Male-biased sexual size dimorphism in sharks

Published on
11. March 2020

Male-biased sexual size dimorphism in sharks: the narrowmouth catshark Schroederichthys bivius as case study

Colonello, J.H., Cortés, F. & Belleggia, M.


In shark populations, variation in sexual size dimorphism (SSD) appears to be related with the reproductive mode. Here, we aimed to investigate the reproductive biology of the narrowmouth catshark Schroederichthys bivius, an oviparous shark with size and secondary sexual dimorphism. For this purpose, specimens were collected during research surveys covering almost their entire distribution in the southwestern Atlantic continental shelf.

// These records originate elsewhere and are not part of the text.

import Summits.QuantumFields.YangMills.Theorems.SqueezedSkewnessMirrorDescentPairTorus
import Summits.QuantumFields.YangMills.Theorems.SqueezedSkewnessMirrorDescentSeam
import HarnessLib

/-!
# Route `SqueezedSkewness`, LINE φ = μ rev 7 «IR-anchored FH pair» (crux `BalabanLadder.NT`, stmt-QuantumFields-19353):
# σ-general torus bookkeeping for the mirror ASCENT

Fleet lead `ym-spine-19353-p1` g26 (`--supports stmt-QuantumFields-19353`).  The g23 packages `MirrorDescentPairTorus.floor_transfer_of_pair`,
`…ceiling_transfer_of_pair` and `MirrorDescentSeam.exists_sum_abs_sub_translate_le` carry the descent's geometry as constants (supports in
`closedBall 0 3`, translations of norm `≤ 2`).  The ascent to an anchor height `s ≥ 1` puts the bumps at heights up to `s + 1`, so the same
lemmas are re-derived here with the ball radius `σ` and the translation size `W` as parameters (proofs verbatim; the underlying
`modulus_bound_of_pair` / `ceiling_bound_of_pair` / `sum_abs_lattice_le_sup_div` / `latticeRiemannBound` are already general):

* `ceiling_transfer_of_pair_sigma` — `Q2(θf, f) ≤ (M(2σ+3)⁴/α⁴)²·B`;
* `floor_transfer_of_pair_sigma` — `|Q2(θu, u) − Q2(θv, v)| ≤ B·2((4⁴K₁‖e‖/α⁴)(M(2σ+3)⁴/α⁴))` for `u = v(· + e)`, `‖e‖ ≤ 1`;
* `exists_sum_abs_sub_translate_le_of_norm_le` — seam ℓ¹-envelope `K/α³` of every translate `v(· − w)`, `‖w‖ ≤ W`;
* `ceiling_arith_sigma`, `modulus_arith_mul` — the constant arithmetic (eight powers of the spacing cancel);
* `closedBall_subset_closedBall_zero_of_le`, `norm_smul_single_zero` — elementary geometry of the time axis.

Finite-torus bookkeeping only; `PairCollar6` is NOT proved; no NT statement, crux, rung or mass gap follows. [folklore]
-/

set_option autoImplicit false

noncomputable section

open scoped SchwartzMap
open MeasureTheory Filter Topology
open Literature.MathematicalPhysics.QuantumFieldTheory Literature.MathematicalPhysics.QuantumLattice
open Literature.Probability.LatticeModels
open Summit.QuantumFields.YangMills.Cruxes.OSLegsFromFemtoAndGap.DlrCollarTransfer
open Summit.QuantumFields.YangMills.Cruxes.NT.Reference
  (sum_abs_lattice_le_sup_div tsupport_thetaTest_subset_closedBall_zero)
open Summit.QuantumFields.YangMills.Theorems.MirrorDescentModulus
open Summit.QuantumFields.YangMills.Theorems.MirrorDescentPairTorus (modulus_bound_of_pair ceiling_bound_of_pair)
open Summit.QuantumFields.YangMills.Theorems.ThermalDescentCornerCov (posZ)
open Summit.QuantumFields.YangMills.Theorems.ThermalDescentTorusDictionary (zOf)

namespace Summit.QuantumFields.YangMills.Theorems.MirrorAscentPrep

/-! ## §1 Elementary geometry of the time axis -/

/-- `‖c • e₀‖ = |c|`. [folklore] -/
theorem norm_smul_single_zero (c : ℝ) : ‖c • EuclideanSpace.single (0 : Fin 4) (1 : ℝ)‖ = |c| := by
  rw [norm_smul, PiLp.norm_single, norm_one, mul_one, Real.norm_eq_abs]

/-- A closed ball around `c` of radius `ρ` lies in the closed ball of radius `σ` around the origin once `‖c‖ + ρ ≤ σ`. [folklore] -/
theorem closedBall_subset_closedBall_zero_of_le {c : EuclideanSpace ℝ (Fin 4)} {ρ σ : ℝ} (h : ‖c‖ + ρ ≤ σ) :
    Metric.closedBall c ρ ⊆ Metric.closedBall (0 : EuclideanSpace ℝ (Fin 4)) σ := by
  intro y hy
  rw [Metric.mem_closedBall, dist_eq_norm] at hy
  rw [mem_closedBall_zero_iff]
  calc ‖y‖ = ‖(y - c) + c‖ := by rw [sub_add_cancel]
    _ ≤ ‖y - c‖ + ‖c‖ := norm_add_le _ _
    _ ≤ σ := by linarith

/-! ## §2 Constant arithmetic -/

/-- **Ceiling arithmetic** (σ-general): the eight powers of the spacing cancel. [folklore] -/
theorem ceiling_arith_sigma {k C c₁ α K₀ : ℝ} (hc₁ : 0 < c₁) (hα : 0 < α) (hK₀ : 0 ≤ K₀)
    (hk : k ≤ 256 * C ^ 2 * α ^ 8 / c₁ ^ 8) :
    (K₀ / α ^ 4) * (K₀ / α ^ 4) * k ≤ 256 * C ^ 2 * K₀ ^ 2 / c₁ ^ 8 := by
  calc (K₀ / α ^ 4) * (K₀ / α ^ 4) * k ≤ (K₀ / α ^ 4) * (K₀ / α ^ 4) * (256 * C ^ 2 * α ^ 8 / c₁ ^ 8) :=
        mul_le_mul_of_nonneg_left hk (by positivity)
    _ = 256 * C ^ 2 * K₀ ^ 2 / c₁ ^ 8 := by field_simp

/-- **Modulus arithmetic** (σ-general, shift `t ≤ m·α`): the eight powers of the spacing cancel and one power of the shift survives.
[folklore] -/
theorem modulus_arith_mul {k C c₁ α K₁ K₀ t m : ℝ} (hc₁ : 0 < c₁) (hα : 0 < α) (hK₁ : 0 ≤ K₁) (hK₀ : 0 ≤ K₀)
    (hk : k ≤ 256 * C ^ 2 * α ^ 8 / c₁ ^ 8) (ht0 : 0 ≤ t) (ht : t ≤ m * α) :
    k * (2 * ((4 ^ 4 * K₁ * t / α ^ 4) * (K₀ / α ^ 4))) ≤
      (256 * C ^ 2 / c₁ ^ 8 * (2 * (4 ^ 4 * K₁ * K₀)) * m) * α := by
  have hA : 0 ≤ 2 * ((4 ^ 4 * K₁ * t / α ^ 4) * (K₀ / α ^ 4)) := by positivity
  calc k * (2 * ((4 ^ 4 * K₁ * t / α ^ 4) * (K₀ / α ^ 4)))
      ≤ (256 * C ^ 2 * α ^ 8 / c₁ ^ 8) * (2 * ((4 ^ 4 * K₁ * t / α ^ 4) * (K₀ / α ^ 4))) :=
        mul_le_mul_of_nonneg_right hk hA
    _ = (256 * C ^ 2 / c₁ ^ 8 * (2 * (4 ^ 4 * K₁ * K₀))) * t := by
        field_simp
    _ ≤ (256 * C ^ 2 / c₁ ^ 8 * (2 * (4 ^ 4 * K₁ * K₀))) * (m * α) :=
        mul_le_mul_of_nonneg_left ht (by positivity)
    _ = (256 * C ^ 2 / c₁ ^ 8 * (2 * (4 ^ 4 * K₁ * K₀)) * m) * α := by ring

/-! ## §3 Torus-side ceiling and floor transfer with the ball radius as a parameter -/

section Torus

variable (G : Type) [Group G] [TopologicalSpace G] [IsTopologicalGroup G] [CompactSpace G]
  [MeasurableSpace G] [BorelSpace G] (r : LatticeRep G)

/-- **Ceiling at one coupling from a pair bound, ball radius `σ`**: `Q2(θf, f) ≤ (M(2σ+3)⁴/α⁴)²·B`. [folklore] -/
theorem ceiling_transfer_of_pair_sigma (β : ℝ) (L : ℕ) {B : ℝ} {R : ℕ}
    (HB : ∀ x y : Fin 4 → ℤ, (2 * (R : ℤ) + 4) ≤ |((((x 0 - y 0 : ℤ) : ZMod (2 * L + 1))).valMinAbs : ℤ)| →
      |torusE G r β L (fun U => dens G r x U * dens G r y U) - torusE G r β L (dens G r x) * torusE G r β L (dens G r y)| ≤ B)
    (hB0 : 0 ≤ B) {α δ M σ : ℝ} (hσ : 0 ≤ σ) (hα : 0 < α) (hα1 : α ≤ 1) (hσL : 2 * σ ≤ α * L)
    (hRδ : ((R : ℝ) + 2) * α ≤ δ) (f : 𝓢(EuclideanSpace ℝ (Fin 4), ℝ))
    (gap_f : ∀ p : EuclideanSpace ℝ (Fin 4), f p ≠ 0 → δ ≤ p 0)
    (ball_f : tsupport (f : EuclideanSpace ℝ (Fin 4) → ℝ) ⊆ Metric.closedBall 0 σ) (hM : ∀ y, |f y| ≤ M) :
    Q2 G r β L α (thetaTest 4 f) f ≤ (M * (2 * σ + 3) ^ 4 / α ^ 4) * (M * (2 * σ + 3) ^ 4 / α ^ 4) * B := by
  have hM0 : 0 ≤ M := (abs_nonneg _).trans (hM 0)
  have hMθ : ∀ y, |thetaTest 4 f y| ≤ M := fun y => by rw [thetaTest_apply]; exact hM _
  have h := ceiling_bound_of_pair G r β L HB hα hσL hRδ (thetaTest 4 f) f (theta_gap gap_f) gap_f
    (tsupport_thetaTest_subset_closedBall_zero ball_f) ball_f
  have Sf : ∑ x ∈ box 4 L, |f (α • siteToE x)| ≤ M * (2 * σ + 3) ^ 4 / α ^ 4 :=
    sum_abs_lattice_le_sup_div hM ball_f hσ hα hα1 _
  have Sθ : ∑ x ∈ box 4 L, |thetaTest 4 f (α • siteToE x)| ≤ M * (2 * σ + 3) ^ 4 / α ^ 4 :=
    sum_abs_lattice_le_sup_div hMθ (tsupport_thetaTest_subset_closedBall_zero ball_f) hσ hα hα1 _
  refine (le_abs_self _).trans (h.trans ?_)
  exact mul_le_mul_of_nonneg_right
    (mul_le_mul Sθ Sf (Finset.sum_nonneg fun _ _ => abs_nonneg _) (by positivity)) hB0

/-- **Floor transfer at one coupling from a pair bound, ball radius `σ`**: for `u = v(· + e)`, `‖e‖ ≤ 1`,
`|Q2(θu, u) − Q2(θv, v)| ≤ B · 2((4⁴K₁‖e‖/α⁴)(M(2σ+3)⁴/α⁴))`. [folklore] -/
theorem floor_transfer_of_pair_sigma (β : ℝ) (L : ℕ) {B : ℝ} {R : ℕ}
    (HB : ∀ x y : Fin 4 → ℤ, (2 * (R : ℤ) + 4) ≤ |((((x 0 - y 0 : ℤ) : ZMod (2 * L + 1))).valMinAbs : ℤ)| →
      |torusE G r β L (fun U => dens G r x U * dens G r y U) - torusE G r β L (dens G r x) * torusE G r β L (dens G r y)| ≤ B)
    (hB0 : 0 ≤ B) {α δ M K₁ σ : ℝ} (hσ : 0 ≤ σ) (hα : 0 < α) (hα1 : α ≤ 1) (hσL : 2 * σ ≤ α * L)
    (hRδ : ((R : ℝ) + 2) * α ≤ δ)
    (v u : 𝓢(EuclideanSpace ℝ (Fin 4), ℝ)) (e : EuclideanSpace ℝ (Fin 4)) (he : ‖e‖ ≤ 1)
    (hu : ∀ y, u y = v (y + e))
    (gap_u : ∀ p : EuclideanSpace ℝ (Fin 4), u p ≠ 0 → δ ≤ p 0)
    (gap_v : ∀ p : EuclideanSpace ℝ (Fin 4), v p ≠ 0 → δ ≤ p 0)
    (ball_u : tsupport (u : EuclideanSpace ℝ (Fin 4) → ℝ) ⊆ Metric.closedBall 0 σ)
    (ball_v : tsupport (v : EuclideanSpace ℝ (Fin 4) → ℝ) ⊆ Metric.closedBall 0 σ)
    (hM : ∀ y, |v y| ≤ M)
    (hK₁ : ∀ (z e' : EuclideanSpace ℝ (Fin 4)), ‖e'‖ ≤ 1 → |v (z + e') - v z| ≤ K₁ * ‖e'‖ * ((1 + ‖z‖) ^ 8)⁻¹) :
    |Q2 G r β L α (thetaTest 4 u) u - Q2 G r β L α (thetaTest 4 v) v| ≤
      B * (2 * ((4 ^ 4 * K₁ * ‖e‖ / α ^ 4) * (M * (2 * σ + 3) ^ 4 / α ^ 4))) := by
  have hM0 : 0 ≤ M := (abs_nonneg _).trans (hM 0)
  have hMu : ∀ y, |u y| ≤ M := fun y => by rw [hu]; exact hM _
  have hMθv : ∀ y, |thetaTest 4 v y| ≤ M := fun y => by rw [thetaTest_apply]; exact hM _
  have hmod := modulus_bound_of_pair G r β L HB hα hσL hRδ (thetaTest 4 u) (thetaTest 4 v) u v
    (theta_gap gap_u) (theta_gap gap_v) gap_u gap_v
    (tsupport_thetaTest_subset_closedBall_zero ball_u) (tsupport_thetaTest_subset_closedBall_zero ball_v) ball_u ball_v
  have Su : ∑ x ∈ box 4 L, |u (α • siteToE x)| ≤ M * (2 * σ + 3) ^ 4 / α ^ 4 :=
    sum_abs_lattice_le_sup_div hMu ball_u hσ hα hα1 _
  have Sθv : ∑ x ∈ box 4 L, |thetaTest 4 v (α • siteToE x)| ≤ M * (2 * σ + 3) ^ 4 / α ^ 4 :=
    sum_abs_lattice_le_sup_div hMθv (tsupport_thetaTest_subset_closedBall_zero ball_v) hσ hα hα1 _
  have Duv : ∑ x ∈ box 4 L, |u (α • siteToE x) - v (α • siteToE x)| ≤ 4 ^ 4 * K₁ * ‖e‖ / α ^ 4 := by
    simp only [hu]
    exact sum_abs_sub_shift_le hK₁ L hα hα1 he
  have Dθuv : ∑ x ∈ box 4 L, |thetaTest 4 u (α • siteToE x) - thetaTest 4 v (α • siteToE x)| ≤
      4 ^ 4 * K₁ * ‖e‖ / α ^ 4 := by
    simp only [thetaTest_apply, hu]
    exact sum_abs_sub_shift_theta_le hK₁ L hα hα1 he
  have hS0 : ∀ f : EuclideanSpace ℝ (Fin 4) → ℝ, 0 ≤ ∑ x ∈ box 4 L, |f (α • siteToE x)| :=
    fun f => Finset.sum_nonneg fun _ _ => abs_nonneg _
  have hA0 : 0 ≤ 4 ^ 4 * K₁ * ‖e‖ / α ^ 4 := (Finset.sum_nonneg fun _ _ => abs_nonneg _).trans Duv
  have hB0' : 0 ≤ M * (2 * σ + 3) ^ 4 / α ^ 4 := by positivity
  have h1 : (∑ x ∈ box 4 L, |thetaTest 4 u (α • siteToE x) - thetaTest 4 v (α • siteToE x)|) *
      (∑ y ∈ box 4 L, |u (α • siteToE y)|) ≤ (4 ^ 4 * K₁ * ‖e‖ / α ^ 4) * (M * (2 * σ + 3) ^ 4 / α ^ 4) :=
    mul_le_mul Dθuv Su (hS0 _) hA0
  have h2 : (∑ x ∈ box 4 L, |thetaTest 4 v (α • siteToE x)|) *
      (∑ y ∈ box 4 L, |u (α • siteToE y) - v (α • siteToE y)|) ≤
        (M * (2 * σ + 3) ^ 4 / α ^ 4) * (4 ^ 4 * K₁ * ‖e‖ / α ^ 4) :=
    mul_le_mul Sθv Duv (Finset.sum_nonneg fun _ _ => abs_nonneg _) hB0'
  refine hmod.trans (mul_le_mul_of_nonneg_left ?_ hB0)
  calc (∑ x ∈ box 4 L, |thetaTest 4 u (α • siteToE x) - thetaTest 4 v (α • siteToE x)|) *
          (∑ y ∈ box 4 L, |u (α • siteToE y)|) +
        (∑ x ∈ box 4 L, |thetaTest 4 v (α • siteToE x)|) *
          (∑ y ∈ box 4 L, |u (α • siteToE y) - v (α • siteToE y)|)
      ≤ (4 ^ 4 * K₁ * ‖e‖ / α ^ 4) * (M * (2 * σ + 3) ^ 4 / α ^ 4) +
          (M * (2 * σ + 3) ^ 4 / α ^ 4) * (4 ^ 4 * K₁ * ‖e‖ / α ^ 4) := add_le_add h1 h2
    _ = 2 * ((4 ^ 4 * K₁ * ‖e‖ / α ^ 4) * (M * (2 * σ + 3) ^ 4 / α ^ 4)) := by ring

end Torus

/-! ## §4 The seam ℓ¹-envelope of a far translate -/

/-- **Seam ℓ¹-envelope of a translate `v(· − w)`, `‖w‖ ≤ W`**: `Σ_u |v(s u + s e₀ − w) − v(s u − w)| ≤ K/s³` for all tori and all
`0 < s ≤ 1`, with `K` depending on `v` and `W` only (the g23 lemma had `W = 2`). [folklore] -/
theorem exists_sum_abs_sub_translate_le_of_norm_le (v : SchwartzMap (EuclideanSpace ℝ (Fin 4)) ℝ) {W : ℝ} (hW : 0 ≤ W) :
    ∃ K : ℝ, 0 ≤ K ∧ ∀ (L : ℕ) (s : ℝ), 0 < s → s ≤ 1 → ∀ w : EuclideanSpace ℝ (Fin 4), ‖w‖ ≤ W →
      ∑ u : FinTorusSite (2 * L + 1) (2 * L + 1) (2 * L + 1) (2 * L + 1),
        |v (s • posZ (2 * L + 1) u + s • EuclideanSpace.single (0 : Fin 4) (1 : ℝ) - w) - v (s • posZ (2 * L + 1) u - w)| ≤
        K / s ^ 3 := by
  obtain ⟨K, hK0, hK⟩ := Summit.QuantumFields.YangMills.Theorems.ThermalDescentSeamFromMoments.exists_abs_sub_le_decay v
  refine ⟨K * (1 + W) ^ 8 * 4 ^ 4, by positivity, fun L s hs hs1 w hw => ?_⟩
  have he : ‖s • EuclideanSpace.single (0 : Fin 4) (1 : ℝ)‖ = s := by
    rw [norm_smul, PiLp.norm_single, norm_one, mul_one, Real.norm_of_nonneg hs.le]
  -- the Japanese bracket absorbs the translation: `(1 + ‖z − w‖)⁻⁸ ≤ (1+W)⁸ (1 + ‖z‖)⁻⁸`
  have hjap : ∀ z : EuclideanSpace ℝ (Fin 4), ((1 + ‖z - w‖) ^ 8)⁻¹ ≤ (1 + W) ^ 8 * ((1 + ‖z‖) ^ 8)⁻¹ := by
    intro z
    have h1 : 1 + ‖z‖ ≤ (1 + W) * (1 + ‖z - w‖) := by
      have : ‖z‖ ≤ ‖z - w‖ + ‖w‖ := by
        calc ‖z‖ = ‖(z - w) + w‖ := by rw [sub_add_cancel]
          _ ≤ ‖z - w‖ + ‖w‖ := norm_add_le _ _
      nlinarith [norm_nonneg (z - w)]
    have hW1 : 0 < 1 + W := by linarith
    have hpos' : 0 < ((1 + ‖z‖) / (1 + W)) ^ 8 := by positivity
    calc ((1 + ‖z - w‖) ^ 8)⁻¹ ≤ (((1 + ‖z‖) / (1 + W)) ^ 8)⁻¹ :=
          inv_anti₀ hpos' (pow_le_pow_left₀ (by positivity) (by rw [div_le_iff₀ hW1]; linarith) 8)
      _ = (1 + W) ^ 8 * ((1 + ‖z‖) ^ 8)⁻¹ := by rw [div_pow, inv_div, div_eq_mul_inv, mul_comm]
  have hpt : ∀ u : FinTorusSite (2 * L + 1) (2 * L + 1) (2 * L + 1) (2 * L + 1),
      |v (s • posZ (2 * L + 1) u + s • EuclideanSpace.single (0 : Fin 4) (1 : ℝ) - w) - v (s • posZ (2 * L + 1) u - w)| ≤
        K * s * (1 + W) ^ 8 * ((1 + ‖s • siteToE (zOf (2 * L + 1) u)‖) ^ (2 * 4))⁻¹ := by
    intro u
    have h := hK (s • posZ (2 * L + 1) u - w) (s • EuclideanSpace.single (0 : Fin 4) (1 : ℝ)) (by rw [he]; exact hs1)
    rw [he] at h
    rw [show s • posZ (2 * L + 1) u + s • EuclideanSpace.single (0 : Fin 4) (1 : ℝ) - w =
      s • posZ (2 * L + 1) u - w + s • EuclideanSpace.single (0 : Fin 4) (1 : ℝ) from by abel]
    refine h.trans ?_
    have h2 := hjap (s • posZ (2 * L + 1) u)
    rw [Summit.QuantumFields.YangMills.Theorems.ThermalDescentSeamFromMoments.posZ_eq_siteToE_zOf] at h2 ⊢
    calc K * s * ((1 + ‖s • siteToE (zOf (2 * L + 1) u) - w‖) ^ 8)⁻¹
        ≤ K * s * ((1 + W) ^ 8 * ((1 + ‖s • siteToE (zOf (2 * L + 1) u)‖) ^ 8)⁻¹) :=
          mul_le_mul_of_nonneg_left h2 (by positivity)
      _ = K * s * (1 + W) ^ 8 * ((1 + ‖s • siteToE (zOf (2 * L + 1) u)‖) ^ (2 * 4))⁻¹ := by norm_num; ring
  have hRB := Summit.QuantumFields.YangMills.Cruxes.UniversalDetectorLimitExtraction.latticeRiemannBound 4 L hs hs1
  have hs4 : 0 < s ^ 4 := by positivity
  have hsum : ∑ x ∈ Literature.Probability.LatticeModels.box 4 L, ((1 + ‖s • siteToE x‖) ^ (2 * 4))⁻¹ ≤ 4 ^ 4 / s ^ 4 := by
    rw [le_div_iff₀ hs4, mul_comm]; exact hRB
  calc ∑ u : FinTorusSite (2 * L + 1) (2 * L + 1) (2 * L + 1) (2 * L + 1),
        |v (s • posZ (2 * L + 1) u + s • EuclideanSpace.single (0 : Fin 4) (1 : ℝ) - w) - v (s • posZ (2 * L + 1) u - w)|
      ≤ ∑ u : FinTorusSite (2 * L + 1) (2 * L + 1) (2 * L + 1) (2 * L + 1),
          K * s * (1 + W) ^ 8 * ((1 + ‖s • siteToE (zOf (2 * L + 1) u)‖) ^ (2 * 4))⁻¹ := Finset.sum_le_sum fun u _ => hpt u
    _ = K * s * (1 + W) ^ 8 * ∑ x ∈ Literature.Probability.LatticeModels.box 4 L, ((1 + ‖s • siteToE x‖) ^ (2 * 4))⁻¹ := by
        rw [Finset.mul_sum, Summit.QuantumFields.YangMills.Theorems.ThermalDescentTorusDictionary.sum_box_eq_sum_fin]
    _ ≤ K * s * (1 + W) ^ 8 * (4 ^ 4 / s ^ 4) := mul_le_mul_of_nonneg_left hsum (by positivity)
    _ = K * (1 + W) ^ 8 * 4 ^ 4 / s ^ 3 := by field_simp

end Summit.QuantumFields.YangMills.Theorems.MirrorAscentPrep

end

Size distribution ranged from 196 to 810 mm total length (TL) in males and from 258 to 630 mm TL in females, and the mean size at maturity was 563 mm TL for males and 485 mm TL for females. Males appeared to be capable of mating all times of the year, while females could exhibit an annual reproductive cycle. Besides SSD, with males attaining higher maximum TL and size at maturity, spatial sexual segregation appears to be observed in mature specimens. Although differences in size at maturity were observed between surveys, these differences did not show a latitudinal pattern. The spatial overlap observed between closed areas to trawling and the distribution of egg-bearing females suggests that these closed areas, although designed and established to protect other species, may represent an important measure also for the conservation of S. bivius.